Within seconds, it was all over. Of the thirty soldiers who had arrived with Tamare, nearly all were dead. The few who had not escaped in Tamare’s Humvee were down with wounds, most serious enough that they died within minutes. One was left that hadn’t been wounded seriously enough to bleed out in the near future, and he threw down his weapon and raised his hands.
Carson and his team watched as the ambushers appeared, moving quickly. Several of them moved among the fallen soldiers, stripping them of gear and ensuring they were dead, and taking the surrenderer into custody. Six others jogged towards Carson and his team. They were led by a stocky, older man in overalls and a mossy-oak hunting coat. He sported a trucker’s cap on backwards, and his three-inch beard was twisted into two bunches with rubber bands.
Carson motioned to the others to keep their weapons down. “We’re friendly!” he shouted. “Four friendlies in the building!”
The bearded man nodded and stopped in front of the doorway. “I see you. Anybody shot?” he asked, chest heaving.
“No. Thanks for the help.” Carson emerged with the others behind him.
The man grinned. “My pleasure, believe me. Been tracking that general and his Humvees for a week now. Thought I had him this time.”
“Was that you on the RPG?”
“Yeah, we only had the two of ‘em. I picked the wrong pair of Hummers. Got disoriented in the smoke and dust, I guess. But we’ll get him next time.”
Brunson shook his hand. “Jim Brunson, United States Marine Corps. Well, formerly. How did you know the general had us bottled up in here?”
“Well, we were already setting up an ambush for the general when we saw your helicopter fly over. My scouts said Tamare’s column left the route that would take them into our trap and sped after you.”
Brunson laughed. “It was his chopper. We stole it yesterday. I bet when he saw us go by it made the blood boil right out of his veins.”
“That’s what we figured when we saw him recapture the thing and order you out of this building. We were watching him set up outside, and we decided the conditions were ideal to take him while he and his men were distracted with you and
the chopper, with their backs to us. Half his men are still back on the highway; if he’d brought any more soldiers than he did to this place, we wouldn’t have chanced it. But I’d say this all worked out great!”
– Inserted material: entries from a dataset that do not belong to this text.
import Summits.Ventures.PercRepro.Night2OneFatCaseOneGeom
import Summits.Ventures.PercRepro.Night2OneFatCaseOneGeomB

/-!
# PercRepro — the faces of the sources of a one-coloop target: closures and coloops (night-2, gen 29)

Two identifications for the case-1 assembly (proofs/NIGHT-2-g29.md §4‴ (i)):
* `clF_erase_eq_of_mem_clF` / **`clF_face_coloop_eq`**: for a point `y ∈ S ∖ K` that is not a coloop of `S ∖ K`, the face of
  `S ∖ y` at the coloop `w` has the same closure as `S ∖ w` — the three sources share the hyperplane `H = cl (S ∖ w)`;
* **`coloops_erase_of_triple`**: if `y₂, y₃` are coloops of `(S ∖ K) ∖ y₁` (none of `y₁, y₂, y₃` a coloop of `S ∖ K`, which has
  rank `5`), then `y₁, y₃` are coloops of `(S ∖ K) ∖ y₂` — the triple is symmetric, so the face closures of the three
  sources are the four sets `cl (S ∖ w)`, `cl (P ∪ y_a)`.
-/

namespace PercRepro.Shadow

open Finset PerFlat ThmH

variable {α : Type*} [DecidableEq α] {M : Matroid α} [M.Finite] {G : Finset α}

section CaseOneGeomC

/-- Inserting a point of the closure does not change the closure. -/
theorem clF_insert_eq_of_mem_clF {X : Finset α} (hX : X ⊆ gr M) {y : α} (hy : y ∈ clF M X) :
    clF M (insert y X) = clF M X := by
  apply le_antisymm
  · exact clF_subset_clF_of_subset_clF (Finset.insert_subset hy (subset_clF_of_subset_gr hX))
  · exact clF_mono (Finset.subset_insert _ _)

/-- **The face at the coloop has the same closure as `S ∖ w`**: `cl ((S ∖ y) ∖ w) = cl (S ∖ w)` for `y ∈ S ∖ K` not a
coloop of `S ∖ K` (`S ⊆ G`, `rk (S ∖ K) = 5`, `w` a coloop of `S ∖ K`). -/
theorem clF_face_coloop_eq (hG : G ∈ flatsQ M (5 + 1)) {S : Finset α} (hSG : S ⊆ G)
    (hS5 : rkN M (S \ coloops M G) = 5) {w : α} (hw : w ∈ coloops M (S \ coloops M G)) {y : α}
    (hy : y ∈ S \ coloops M G) (hyw : y ≠ w) (hyc : y ∉ coloops M (S \ coloops M G)) :
    clF M ((S.erase y).erase w) = clF M (S.erase w) := by
  have hGg : G ⊆ gr M := (mem_flatsQ.1 hG).1
  have hVg : S \ coloops M G ⊆ gr M := Finset.sdiff_subset.trans (hSG.trans hGg)
  have hy5 : rkN M ((S \ coloops M G).erase y) = 5 := by
    rw [rkN_erase_of_not_coloop hVg (Finset.mem_sdiff.1 hy |>.elim (fun a b => Finset.mem_sdiff.2 ⟨a, b⟩)) hyc]
    exact hS5
  have hycl : y ∈ clF M (((S \ coloops M G).erase y).erase w) := mem_clF_face_coloop hVg hS5 hw hy hyw hy5
  have hycl' : y ∈ clF M ((S.erase y).erase w) := by
    refine clF_mono ?_ hycl
    intro a ha
    rw [Finset.mem_erase, Finset.mem_erase, Finset.mem_sdiff] at ha
    exact Finset.mem_erase.2 ⟨ha.1, Finset.mem_erase.2 ⟨ha.2.1, ha.2.2.1⟩⟩
  have heq : S.erase w = insert y ((S.erase y).erase w) := by
    rw [Finset.erase_right_comm, Finset.insert_erase (Finset.mem_erase.2 ⟨hyw, (Finset.mem_sdiff.1 hy).1⟩)]
  rw [heq, clF_insert_eq_of_mem_clF (((Finset.erase_subset _ _).trans (Finset.erase_subset _ _)).trans
    (hSG.trans hGg)) hycl']

/-- **The triple of coloops is symmetric**: with `V` of rank `5`, `y₁, y₂, y₃ ∈ V` distinct and none a coloop of `V`, if
`y₂, y₃` are coloops of `V ∖ y₁` then `y₁` and `y₃` are coloops of `V ∖ y₂`. -/
theorem coloops_erase_of_triple {V : Finset α} (hVg : V ⊆ gr M) (hV5 : rkN M V = 5) {y₁ y₂ y₃ : α}
    (hy₁ : y₁ ∈ V) (hy₂ : y₂ ∈ V) (hy₃ : y₃ ∈ V) (h12 : y₁ ≠ y₂) (h13 : y₁ ≠ y₃) (h23 : y₂ ≠ y₃)
    (hc₂ : y₂ ∉ coloops M V) (hc₃ : y₃ ∉ coloops M V)
    (hcol₂ : y₂ ∈ coloops M (V.erase y₁)) (hcol₃ : y₃ ∈ coloops M (V.erase y₁)) :
    y₁ ∈ coloops M (V.erase y₂) ∧ y₃ ∈ coloops M (V.erase y₂) := by
  set P := ((V.erase y₁).erase y₂).erase y₃ with hP
  have hPg : P ⊆ gr M := ((Finset.erase_subset _ _).trans ((Finset.erase_subset _ _).trans
    (Finset.erase_subset _ _))).trans hVg
  -- ranks: `rk (V ∖ y₁) = 5` (as in `mem_clF_base_of_mem_two_faces`), `rk P = 3`
  have hQ5 : rkN M (V.erase y₁) = 5 := by
    have h1 := rkN_erase_of_not_coloop hVg hy₃ hc₃
    rw [hV5] at h1
    have h2 : rkN M (V.erase y₁) = rkN M ((V.erase y₁).erase y₃) + 1 :=
      rkN_erase_of_mem_coloops (M := M) ((Finset.erase_subset _ _).trans hVg) hcol₃
    have h3 : rkN M (V.erase y₃) ≤ rkN M ((V.erase y₁).erase y₃) + 1 := by
      have heq : V.erase y₃ = insert y₁ ((V.erase y₁).erase y₃) := by
        rw [Finset.erase_right_comm, Finset.insert_erase (Finset.mem_erase.2 ⟨h13, hy₁⟩)]
      rw [heq]
      by_cases hcl : y₁ ∈ clF M ((V.erase y₁).erase y₃)
      · have := rkN_insert_le_of_mem_clF (M := M) ((Finset.erase_subset _ _).trans
          ((Finset.erase_subset _ _).trans hVg)) hcl
        omega
      · have := rkN_insert_of_notMem_clF (M := M) (hVg hy₁) hcl
        omega
    have h4 : rkN M (V.erase y₁) ≤ 5 := by rw [← hV5]; exact rkN_mono (Finset.erase_subset _ _)
    omega
  have hcol₃' : y₃ ∈ coloops M ((V.erase y₁).erase y₂) := mem_coloops_erase_of_mem_coloops hcol₃ h23.symm
  have hP3 : rkN M P = 3 := by
    have h1 : rkN M (V.erase y₁) = rkN M ((V.erase y₁).erase y₂) + 1 :=
      rkN_erase_of_mem_coloops (M := M) ((Finset.erase_subset _ _).trans hVg) hcol₂
    have h2 : rkN M ((V.erase y₁).erase y₂) = rkN M P + 1 :=
      rkN_erase_of_mem_coloops (M := M) ((Finset.erase_subset _ _).trans
        ((Finset.erase_subset _ _).trans hVg)) hcol₃'
    rw [hQ5] at h1
    omega
  -- `V ∖ y₂ = insert y₁ (insert y₃ P)` has rank `5`; `rk (insert y₁ P) = 4 = rk (insert y₃ P)`
  have hV2 : V.erase y₂ = insert y₁ (insert y₃ P) := by
    rw [hP]
    ext a
    simp only [Finset.mem_insert, Finset.mem_erase]
    constructor
    · rintro ⟨ha2, haV⟩
      by_cases h1 : a = y₁
      · exact Or.inl h1
      · by_cases h3 : a = y₃
        · exact Or.inr (Or.inl h3)
        · exact Or.inr (Or.inr ⟨h3, ha2, h1, haV⟩)
    · rintro (rfl | rfl | ⟨ha3, ha2, ha1, haV⟩)
      · exact ⟨h12, hy₁⟩
      · exact ⟨h23.symm, hy₃⟩
      · exact ⟨ha2, haV⟩
  have hV2r : rkN M (V.erase y₂) = 5 := by rw [rkN_erase_of_not_coloop hVg hy₂ hc₂, hV5]
  have hr4 : ∀ y, y ∈ V → rkN M (insert y P) ≤ 4 := by
    intro y hyV
    by_cases hcl : y ∈ clF M P
    · have := rkN_insert_le_of_mem_clF (M := M) hPg hcl; omega
    · have := rkN_insert_of_notMem_clF (M := M) (hVg hyV) hcl; omega
  -- `y₁` is a coloop of `V ∖ y₂`: `y₁ ∉ cl (insert y₃ P)` (rank `≤ 4 < 5`)
  have hy₁P : y₁ ∈ V.erase y₂ := Finset.mem_erase.2 ⟨h12, hy₁⟩
  have hy₃P : y₃ ∈ V.erase y₂ := Finset.mem_erase.2 ⟨h23.symm, hy₃⟩
  have hy₁e : (V.erase y₂).erase y₁ = insert y₃ P := by
    rw [hV2, Finset.erase_insert]
    rw [Finset.mem_insert, not_or]
    refine ⟨h13, ?_⟩
    rw [hP]
    simp only [Finset.mem_erase, not_and]
    intro h1 h2 h3
    exact absurd rfl h3
  have hy₃e : (V.erase y₂).erase y₃ = insert y₁ P := by
    rw [hV2, Finset.insert_comm, Finset.erase_insert]
    rw [Finset.mem_insert, not_or]
    refine ⟨h13.symm, ?_⟩
    rw [hP]
    simp only [Finset.mem_erase, not_and]
    intro h1
    exact absurd rfl h1
  constructor
  · rw [mem_coloops, hy₁e]
    refine ⟨hy₁P, fun hcl => ?_⟩
    have h1 := rkN_insert_le_of_mem_clF (M := M) (Finset.insert_subset (hVg hy₃) hPg) hcl
    have h2 := hr4 y₃ hy₃
    rw [← hV2] at h1
    omega
  · rw [mem_coloops, hy₃e]
    refine ⟨hy₃P, fun hcl => ?_⟩
    have h1 := rkN_insert_le_of_mem_clF (M := M) (Finset.insert_subset (hVg hy₁) hPg) hcl
    have h2 := hr4 y₁ hy₁
    rw [Finset.insert_comm, ← hV2] at h1
    omega

end CaseOneGeomC

end PercRepro.Shadow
“Well, the general got away,” Khalil said, regretfully.
“Sure, but we have his helicopter and three new trucks now,” the man grinned. “We can put that chopper to very good use indeed.”
“What a coincidence.” said Khalil, giving the man the stinkeye. “So can we. And we had it first.”
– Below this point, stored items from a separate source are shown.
import Summits.Ventures.PercRepro.RankLevelSetLevelSixBasisCell
import Summits.Ventures.PercRepro.RankLevelSetLevelSixCapGlue25
import Summits.Ventures.PercRepro.RankLevelSetLevelSixArithBasisSq17A

/-!
# PercRepro — THE 17 ROW, CORANKS `45 … 45`: THE BASIS CELLS (p8 g15, S3)

`proofs/SUBCLAIM-S3-p8.md` §3z⁗⁗⁗″. The core cells `(17, d)`, `45 ≤ d ≤ 45`, on THE BASIS CELL `c025_core_six_basis_cell` (RankLevelSetLevelSixBasisCell, p8 g10: the light class by the basis device, the heavy windows, the level-by-level tail) with the numerals of RankLevelSetLevelSixArithBasisSq17A (`tools/gen_basis23.py`; ratios 0.899). Axioms: standard.
-/

open scoped Matroid

namespace PercRepro

namespace ThmN

open Set

variable {α : Type}

set_option maxHeartbeats 6000000 in
/-- **The core cells `(17, d)` for `45 ≤ d ≤ 45`** on the basis cell. -/
theorem c025_core_six_t17_basis_mid1c (M : Matroid α) [M.Finite] (d : ℕ) (hdlo : 45 ≤ d) (hdhi : d ≤ 45)
    (hR : M.eRank = (17 : ℕ∞)) (hn : M.E.ncard = 17 + d)
    (hfree : ∀ e ∈ M.E, ∃ A ⊆ M.E \ {e}, e ∉ M.closure A ∧ e ∉ M.closure ((M.E \ {e}) \ A)) :
    RLS M 17 6 := by
  classical
  have hEcard : M.ground_finite.toFinset.card = 17 + d := by
    rw [← Set.ncard_eq_toFinset_card _ M.ground_finite]; exact hn
  have hd : M.E.encard = M.eRank + d := by
    rw [hR, ← M.ground_finite.cast_ncard_eq, hn]
    push_cast
    ring
  have hsp : ({X : Set α | X ⊆ M.E ∧ M.eRk X = M.eRank}.ncard : ℚ) ≤
      ∑ j ∈ Finset.range (d + 1), (((17 + d).choose j : ℕ) : ℚ) := by
    have := Matroid.ncard_spanning_le (M := M) hd
    rw [hEcard] at this
    exact_mod_cast this
  have hΦ : phiK 17 6 ≤ (2 : ℚ) ^ (17 + 6) / (((17 + 6).choose 6 : ℕ) : ℚ) := phiK_le_two_pow_div_six 17
  rw [RLS_iff]
  interval_cases d
  · refine c025_core_six_basis_cell M 17 45 30 1 1 39 0 100008 100000 ((17 + 6).choose 6) (Nat.choose_pos (by norm_num))
      (phiK 17 6) hΦ (by norm_num) (by norm_num) _ hsp (by norm_num) (by norm_num) (by norm_num) (by norm_num) (by norm_num)
      (by norm_num [cnull]) (by norm_num [cnull]) (Or.inr ⟨by norm_num, by norm_num⟩) (Or.inr (Or.inr (by norm_num)))
      (by norm_num) (by norm_num) (1546170939 / 27608 : ℚ) (1546170939 / 27608 : ℚ) (by norm_num) (by norm_num)
      ?_ ?_ ?_ hR hn hfree ?_
    · exact basis_sq17_G_45
    · exact basis_sq17_Gp_45
    · exact basis_sq17_tail_45
    · exact basis_sq17_poly_45

end ThmN

end PercRepro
“We’ll sort that out later,” the man said. “For now, let’s get out of the open. That was an awful lot of gunfire, and we don’t want to be here if Tamare brings the rest of his men back this way.”
“Where to?” asked Carson, dubious. He was grateful for their rescue, but he didn’t even know the man’s name yet.
“That’s our little secret. I’m sorry, but for security reasons we’ll have to blindfold you. I know it sounds cheesy and old-school, but hey, these days everything’s old school.”
“No!” Dana was furious. “We’re not going anywhere, blindfolded or not! Who does this guy think he is?”
Carson shook his head, gauging the man with a firm gaze. “Let’s go with it, Dana. If these guys wanted to shoot us or take us prisoner, they needn’t have rescued us.”
“That’s right,” the man said, beard splitting in a grin. “I don’t know who you folks are or what you were doing here, but if you stole the general’s chopper, I can already tell we’re on the same side.”
“Well, what about the chopper?” Khalil asked. “I’m not letting it out of my sight for one minute. That machine is all I’ve got in this world.”
“That’s a good question,” the man said, scratching under his overalls. “We can’t leave it here. And honestly, me and my boys wouldn’t mind a ride—it’ll cut a couple of hours off our trek back. Tell you what, I’ll waive the blindfold requirement if you’ll all swear to secrecy, and then you can fly us to my lair.” He gazed at the helicopter as if he’d just won a prize in a toy store.